Figure 7 presents the normalized training time and Figure 8 presents GPU utilization. As the number of VMs increase, Best Effort shows better performance because when a VM does not use its time slice, that time slice will be assigned to another VM that needs GPU. Meanwhile, for Equal Share, that time slice is always reserved for the VMs even if they do not utilize GPU at that moment. Therefore, Best Effort Scheduler has better GPU utilization as shown in Figure 7.

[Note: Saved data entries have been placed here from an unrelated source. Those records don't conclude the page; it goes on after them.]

import Summits.ValiantsHypothesis.ValiantsHypothesis.Theorems.SymPencilPerFourInnerRankNineHyperplaneFamily

/-!
# Route `SymPencil` — inner rank on hyperplanes, III: the family alternative holds UNIFORMLY on
# the section of the base family by `U'` (IR9U programme; `--supports` stmt-ValiantsHypothesis-5674
# `SdcSuperquadratic`; rung currency only — nothing here bears on `VP ≠ VNP`)

`SymPencilPerFourInnerRankFamily.family₂₃` (val-width-5674-p2 g2) upgrades the pointwise family
step to an identity on the WHOLE `6`-dimensional base family `F₂₃ = {(a, b) : b ∈ span(e₂, e₃)}`
by polynomiality along lines (`SymPencilPerFourHessianMinors.forall_eq_zero_or_of_mul₃`, which is
stated for an arbitrary submodule of the parameter space).  In the `u`-restricted setting IR9U the
identity holds for `u ∈ U'` only; with `SymPencilPerFourInnerRankNineHyperplaneFamily.family_step_U`
(derivative direction `δ ∈ U'`) the same argument on the SECTION `S = {z : (a(z), b(z)) ∈ U'}`
gives (`family₂₃_U`): either `t_r(u, (k(b), 0)) = 0` for all `u = (a,b) ∈ F₂₃ ∩ U'`, or
`t_r(u, (0, k(b))) = 0` for all of them, OR the section is DEGENERATE for the chosen `δ`: the
polynomial `a₀ a₁ b₂ b₃ (a₂ b₃ + a₃ b₂) · (a₀ δ.2 1 + a₁ δ.2 0)` vanishes identically on it (the
residual case (R1)/(R3) of the blueprint `HOME(val-lit)/NOTE-port4g2-CELL-NINE-SEVEN.md` §6, to be
excluded by the choice of `δ` and the quadric/section lemma).

Honest framing: a lemma of the IR9U programme; IR9U/IR9H and the cell `(9,7,8)` stay
OPEN/conditional; window `27 ≤ sdc(per₄) ≤ 29` UNCHANGED; `VP ≠ VNP` not moved; no summit
statement is proved here.  No definitions, no named facts. [folklore]
-/

noncomputable section

-- single-conjunct layout: Sub = Summit, duplicated namespace component intended
set_option linter.dupNamespace false

namespace Summit.ValiantsHypothesis.ValiantsHypothesis.Theorems.SymPencilPerFourInnerRankNineHyperplaneUniform

open Matrix Finset Module Polynomial
open Summit.ValiantsHypothesis.ValiantsHypothesis.Theorems.SymPencilPerFourHessianMinors
open Summit.ValiantsHypothesis.ValiantsHypothesis.Theorems.SymPencilPerFourInnerRankRows
open Summit.ValiantsHypothesis.ValiantsHypothesis.Theorems.SymPencilPerFourInnerRankNineHyperplaneFamily

variable {K : Type*} [Field K]

/-- **The family alternative on the section by `U'`.**  See the module docstring. [folklore] -/
theorem family₂₃_U [CharZero K] (U' : Submodule K ((Fin 4 → K) × (Fin 4 → K)))
    (c : Fin 8 → K) (hc : ∀ r, c r ≠ 0)
    (t : Fin 8 → (((Fin 4 → K) × (Fin 4 → K)) →ₗ[K] ((Fin 4 → K) × (Fin 4 → K)) →ₗ[K] K))
    (hJ : ∀ u ∈ U', ∀ y₂ y₃ : Fin 4 → K,
      ∑ r, c r * (t r u (y₂, y₃)) ^ 2 = (Matrix.of ![u.1, u.2, y₂, y₃]).permanent)
    (δ : (Fin 4 → K) × (Fin 4 → K)) (hδ : δ ∈ U') :
    (∀ (a b : Fin 4 → K), b 0 = 0 → b 1 = 0 →
        ((a, b) : (Fin 4 → K) × (Fin 4 → K)) ∈ U' → ∀ r,
        t r (a, b) (b 2 • Pi.single (2 : Fin 4) (1 : K) - b 3 • Pi.single 3 1, 0) = 0) ∨
    (∀ (a b : Fin 4 → K), b 0 = 0 → b 1 = 0 →
        ((a, b) : (Fin 4 → K) × (Fin 4 → K)) ∈ U' → ∀ r,
        t r (a, b) (0, b 2 • Pi.single (2 : Fin 4) (1 : K) - b 3 • Pi.single 3 1) = 0) ∨
    (∀ (a b : Fin 4 → K), b 0 = 0 → b 1 = 0 →
        ((a, b) : (Fin 4 → K) × (Fin 4 → K)) ∈ U' →
        a 0 * a 1 * b 2 * b 3 * (a 2 * b 3 + a 3 * b 2) * (a 0 * δ.2 1 + a 1 * δ.2 0) = 0) := by
  -- linear parametrisation of the family by `P = (Fin 4 → K) × (K × K)`
  let L : (K × K) →ₗ[K] (Fin 4 → K) :=
    (LinearMap.fst K K K).smulRight (Pi.single 2 1) + (LinearMap.snd K K K).smulRight (Pi.single 3 1)
  let L' : (K × K) →ₗ[K] (Fin 4 → K) :=
    (LinearMap.fst K K K).smulRight (Pi.single 2 1) - (LinearMap.snd K K K).smulRight (Pi.single 3 1)
  let φ : ((Fin 4 → K) × (K × K)) →ₗ[K] ((Fin 4 → K) × (Fin 4 → K)) :=
    (LinearMap.fst K (Fin 4 → K) (K × K)).prod (L ∘ₗ LinearMap.snd K (Fin 4 → K) (K × K))
  let ψ₂ : ((Fin 4 → K) × (K × K)) →ₗ[K] ((Fin 4 → K) × (Fin 4 → K)) :=
    LinearMap.inl K (Fin 4 → K) (Fin 4 → K) ∘ₗ L' ∘ₗ LinearMap.snd K (Fin 4 → K) (K × K)
  let ψ₃ : ((Fin 4 → K) × (K × K)) →ₗ[K] ((Fin 4 → K) × (Fin 4 → K)) :=
    LinearMap.inr K (Fin 4 → K) (Fin 4 → K) ∘ₗ L' ∘ₗ LinearMap.snd K (Fin 4 → K) (K × K)
  have hφ : ∀ z, φ z = (z.1, z.2.1 • Pi.single (2 : Fin 4) (1 : K) + z.2.2 • Pi.single 3 1) :=
    fun z => rfl
  have hψ₂ : ∀ z, ψ₂ z = (z.2.1 • Pi.single (2 : Fin 4) (1 : K) - z.2.2 • Pi.single 3 1, 0) :=
    fun z => rfl
  have hψ₃ : ∀ z, ψ₃ z = (0, z.2.1 • Pi.single (2 : Fin 4) (1 : K) - z.2.2 • Pi.single 3 1) :=
    fun z => rfl
  -- the section `S = φ⁻¹(U')`
  set S : Submodule K ((Fin 4 → K) × (K × K)) := U'.comap φ with hS
  have hmemS : ∀ z, z ∈ S ↔ φ z ∈ U' := fun z => Submodule.mem_comap
  let f : Fin 8 → ((Fin 4 → K) × (K × K)) → K := fun r z => t r (φ z) (ψ₂ z)
  let g : Fin 8 → ((Fin 4 → K) × (K × K)) → K := fun r z => t r (φ z) (ψ₃ z)
  let h : ((Fin 4 → K) × (K × K)) → K := fun z =>
    z.1 0 * z.1 1 * z.2.1 * z.2.2 * (z.1 2 * z.2.2 + z.1 3 * z.2.1) * (z.1 0 * δ.2 1 + z.1 1 * δ.2 0)
  -- `h` is polynomial along lines (degree `6`)
  have hdef : ∀ z, h z = z.1 0 * z.1 1 * z.2.1 * z.2.2 * (z.1 2 * z.2.2 + z.1 3 * z.2.1) *
      (z.1 0 * δ.2 1 + z.1 1 * δ.2 0) := fun z => rfl
  have hh : ∀ z₀ z : (Fin 4 → K) × (K × K), ∃ p : K[X], ∀ s : K, h (z₀ + s • z) = p.eval s := by
    intro z₀ z
    refine ⟨(Polynomial.C (z₀.1 0) + Polynomial.C (z.1 0) * Polynomial.X) *
        (Polynomial.C (z₀.1 1) + Polynomial.C (z.1 1) * Polynomial.X) *
        (Polynomial.C z₀.2.1 + Polynomial.C z.2.1 * Polynomial.X) *
        (Polynomial.C z₀.2.2 + Polynomial.C z.2.2 * Polynomial.X) *
        ((Polynomial.C (z₀.1 2) + Polynomial.C (z.1 2) * Polynomial.X) *
            (Polynomial.C z₀.2.2 + Polynomial.C z.2.2 * Polynomial.X) +
          (Polynomial.C (z₀.1 3) + Polynomial.C (z.1 3) * Polynomial.X) *
            (Polynomial.C z₀.2.1 + Polynomial.C z.2.1 * Polynomial.X)) *
        (Polynomial.C (z₀.1 0 * δ.2 1 + z₀.1 1 * δ.2 0) +
          Polynomial.C (z.1 0 * δ.2 1 + z.1 1 * δ.2 0) * Polynomial.X), fun s => ?_⟩
    rw [hdef]
    simp only [Prod.fst_add, Prod.snd_add, Prod.smul_fst, Prod.smul_snd, Pi.add_apply,
      Pi.smul_apply, smul_eq_mul, Polynomial.eval_add, Polynomial.eval_mul, Polynomial.eval_C,
      Polynomial.eval_X]
    ring
  have key : ∀ r r', (∀ z ∈ S, f r z = 0) ∨ (∀ z ∈ S, g r' z = 0) ∨ (∀ z ∈ S, h z = 0) := by
    intro r r'
    exact forall_eq_zero_or_of_mul₃ S (f := f r) (g := g r') (h := h)
      (linePoly_bilin (t r) φ ψ₂) (linePoly_bilin (t r') φ ψ₃) hh (by
        intro z hz
        by_cases hz0 : h z = 0
        · rw [hz0, mul_zero]
        · have hz1 : z.1 0 * z.1 1 * z.2.1 * z.2.2 * (z.1 2 * z.2.2 + z.1 3 * z.2.1) ≠ 0 :=
            fun h0 => hz0 (by rw [hdef, h0, zero_mul])
          have hz2 : z.1 0 * δ.2 1 + z.1 1 * δ.2 0 ≠ 0 :=
            fun h0 => hz0 (by rw [hdef, h0, mul_zero])
          rcases family_step_U U' c hc t hJ z.1 z.2.1 z.2.2 ((hmemS z).1 hz) hz1 δ hδ hz2 with
            H | H
          · rw [show f r z = 0 from H r, zero_mul, zero_mul]
          · rw [show g r' z = 0 from H r', mul_zero, zero_mul])
  -- unpack
  by_cases hH : ∀ z ∈ S, h z = 0
  · right; right
    intro a b hb0 hb1 hab
    have hz : ((a, (b 2, b 3)) : (Fin 4 → K) × (K × K)) ∈ S := by
      rw [hmemS, hφ]
      simp only
      rwa [← eq_single_add_single b hb0 hb1]
    exact hH _ hz
  push Not at hH
  obtain ⟨z₀, hz₀S, hz₀⟩ := hH
  by_cases hB : ∀ r', ∀ z ∈ S, g r' z = 0
  · right; left
    intro a b hb0 hb1 hab r
    have hz : ((a, (b 2, b 3)) : (Fin 4 → K) × (K × K)) ∈ S := by
      rw [hmemS, hφ]
      simp only
      rwa [← eq_single_add_single b hb0 hb1]
    have := hB r _ hz
    simp only [g, hφ, hψ₃] at this
    rwa [← eq_single_add_single b hb0 hb1] at this
  · push Not at hB
    obtain ⟨r', z', hz'S, hz'⟩ := hB
    left
    intro a b hb0 hb1 hab r
    have hz : ((a, (b 2, b 3)) : (Fin 4 → K) × (K × K)) ∈ S := by
      rw [hmemS, hφ]
      simp only
      rwa [← eq_single_add_single b hb0 hb1]
    rcases key r r' with H | H | H
    · have := H _ hz
      simp only [f, hφ, hψ₂] at this
      rwa [← eq_single_add_single b hb0 hb1] at this
    · exact absurd (H z' hz'S) hz'
    · exact absurd (H z₀ hz₀S) hz₀

end Summit.ValiantsHypothesis.ValiantsHypothesis.Theorems.SymPencilPerFourInnerRankNineHyperplaneUniform

end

Figure 7: Training time of Best Effort vs. Equal Share

Figure 8: GPU utilization of Best Effort vs. Equal Share

Takeaways

Sharing a GPU among VMs using NVDIA GRID can help increase the consolidation of VMs with vGPU and reduce the hardware, operation, and management costs.
The performance impact of sharing a GPU is small in typical use cases when the GPU used is infrequently by users.
Choosing how many vGPUs per GPU is based on the ML/DL real load. For infrequent and lightweight GPU workloads, you can assign multiple vGPUs per GPU. For workloads that frequently use GPU, you should lower the number of vGPUs per GPU until the performance requirement is met.

Acknowledgments

We would like to thank Aravind Bappanadu, Juan Garcia-Rovetta, Bruce Herndon, Don Sullivan, Charu Chaubal, Mohan Potheri, Gina Rosenthal, Justin Murray, Ziv Kalmanovich for their support of this work and thank Julie Brodeur for her help in reviewing and recommendations for this blog post.

References

[1] Wojciech Zaremba, Ilya Sutskever, Oriol Vinyals, “Recurrent Neural Network Regularization,” In arXiv:1409.2329, 2014.

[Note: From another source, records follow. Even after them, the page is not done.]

import Literature.Topology.FourManifolds.FishtailParamsUpper
import HarnessLib

/-!
# The glue hypotheses of the concrete tube about Gompf's disc

Infrastructure for the explicit fishtail neighbourhood (R. Gompf, *More Cappell–Shaneson spheres
are standard*, Algebr. Geom. Topol. 10 (2010), proof of Thm 2.1 and Lemma 2.2; the named fact
`Literature.Topology.FourManifolds.gompf2010_framedTwist`). We verify `TubeDData.GlueHyp` for the
concrete tube data `fishTgen ε hε hε2 c ρb μ` of `FishtailParams.lean`: the ordering of the glue radii, the
seven junction agreements on the slabs of width `η`, and the local-diffeomorphism property of each
window, for admissible offsets in the thin annulus
`Adm = {(ρ_b - E₁/c)² < a² + b² < ρ_b²}` and positions below `rmax = c (ρ_b + 2δ_c)`. Hence the
tube about Gompf's disc is a local diffeomorphism there (`isLocalDiffeomorphAt_tubeD`).

Everything is proved; no named facts.

## References

* R. E. Gompf, *More Cappell–Shaneson spheres are standard*, Algebr. Geom. Topol. 10 (2010)
  1665–1681, proof of Thm 2.1 and Lemma 2.2. [GompfAGT2010]
-/

noncomputable section

open scoped Real Topology ContDiff Manifold
open Set Filter Complex

namespace Literature.Topology.FourManifolds

local notation "𝔼 " n:arg => EuclideanSpace ℝ (Fin n)

namespace FP

variable {ε : ℝ} (hε : 0 < ε) (hε2 : ε ≤ 1 / 2) {c ρb : ℝ} {μ : ℝ → ℝ}

/-! ### The admissible offsets and the maximal position -/

/-- **The admissible offsets**: the thin annulus `(ρ_b - E₁/c)² < a² + b² < ρ_b²`. [folklore] -/
def AdmP (ε : ℝ) (hε : 0 < ε) (hε2 : ε ≤ 1 / 2) : Set (ℝ × ℝ) :=
  {w | (rhoB ε hε hε2 - E1 / cL ε hε hε2) ^ 2 < w.1 ^ 2 + w.2 ^ 2 ∧ w.1 ^ 2 + w.2 ^ 2 < rhoB ε hε hε2 ^ 2}

/-- The maximal position `rmax = c (ρ_b + 2 δ_c) = c ρ_b + 3/50`. [folklore] -/
def rmaxP (ε : ℝ) (hε : 0 < ε) (hε2 : ε ≤ 1 / 2) : ℝ := cL ε hε hε2 * (rhoB ε hε hε2 + 2 * delC ε hε hε2)

/-- `IsOpen (AdmP ε hε hε2)`. [folklore] -/
theorem isOpen_AdmP : IsOpen (AdmP ε hε hε2) := by
  have hc : Continuous fun w : ℝ × ℝ ↦ w.1 ^ 2 + w.2 ^ 2 := by fun_prop
  exact (isOpen_lt continuous_const hc).inter (isOpen_lt hc continuous_const)

/-- `E₁ / c ≤ ρ_b / 3000` (since `c ρ_b ≥ 30`). [folklore] -/
theorem E1_div_cL_le : E1 / cL ε hε hε2 ≤ rhoB ε hε hε2 / 3000 := by
  have hc := cL_pos ε hε hε2
  have hcρ := cL_mul_rhoB ε hε hε2
  have h7 := s7_gt ε hε
  have ht := tan_beta7_ge (ε := ε)
  have hE := E1_le
  rw [div_le_iff₀ hc]
  nlinarith

/-- `rmaxP ε hε hε2 = cL ε hε hε2 * rhoB ε hε hε2 + 3 / 50`. [folklore] -/
theorem rmaxP_eq : rmaxP ε hε hε2 = cL ε hε hε2 * rhoB ε hε hε2 + 3 / 50 := by
  have hc := (cL_pos ε hε hε2).ne'
  rw [rmaxP, delC]; field_simp; ring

[2] Ann Taylor, Mitchell Marcus, Beatrice Santorini, “The Penn Treebank: An Overview, Treebanks: the state of the art in syntactically annotated corpora.” ed. / Anne Abeille. Kluwer, 2003.

[3] Yann LeCun, L. Bottou, Y. Bengio, and P. Haffner. “Gradient-based learning applied to document recognition.” in Proceedings of the IEEE, 86(11):2278-2324, November 1998.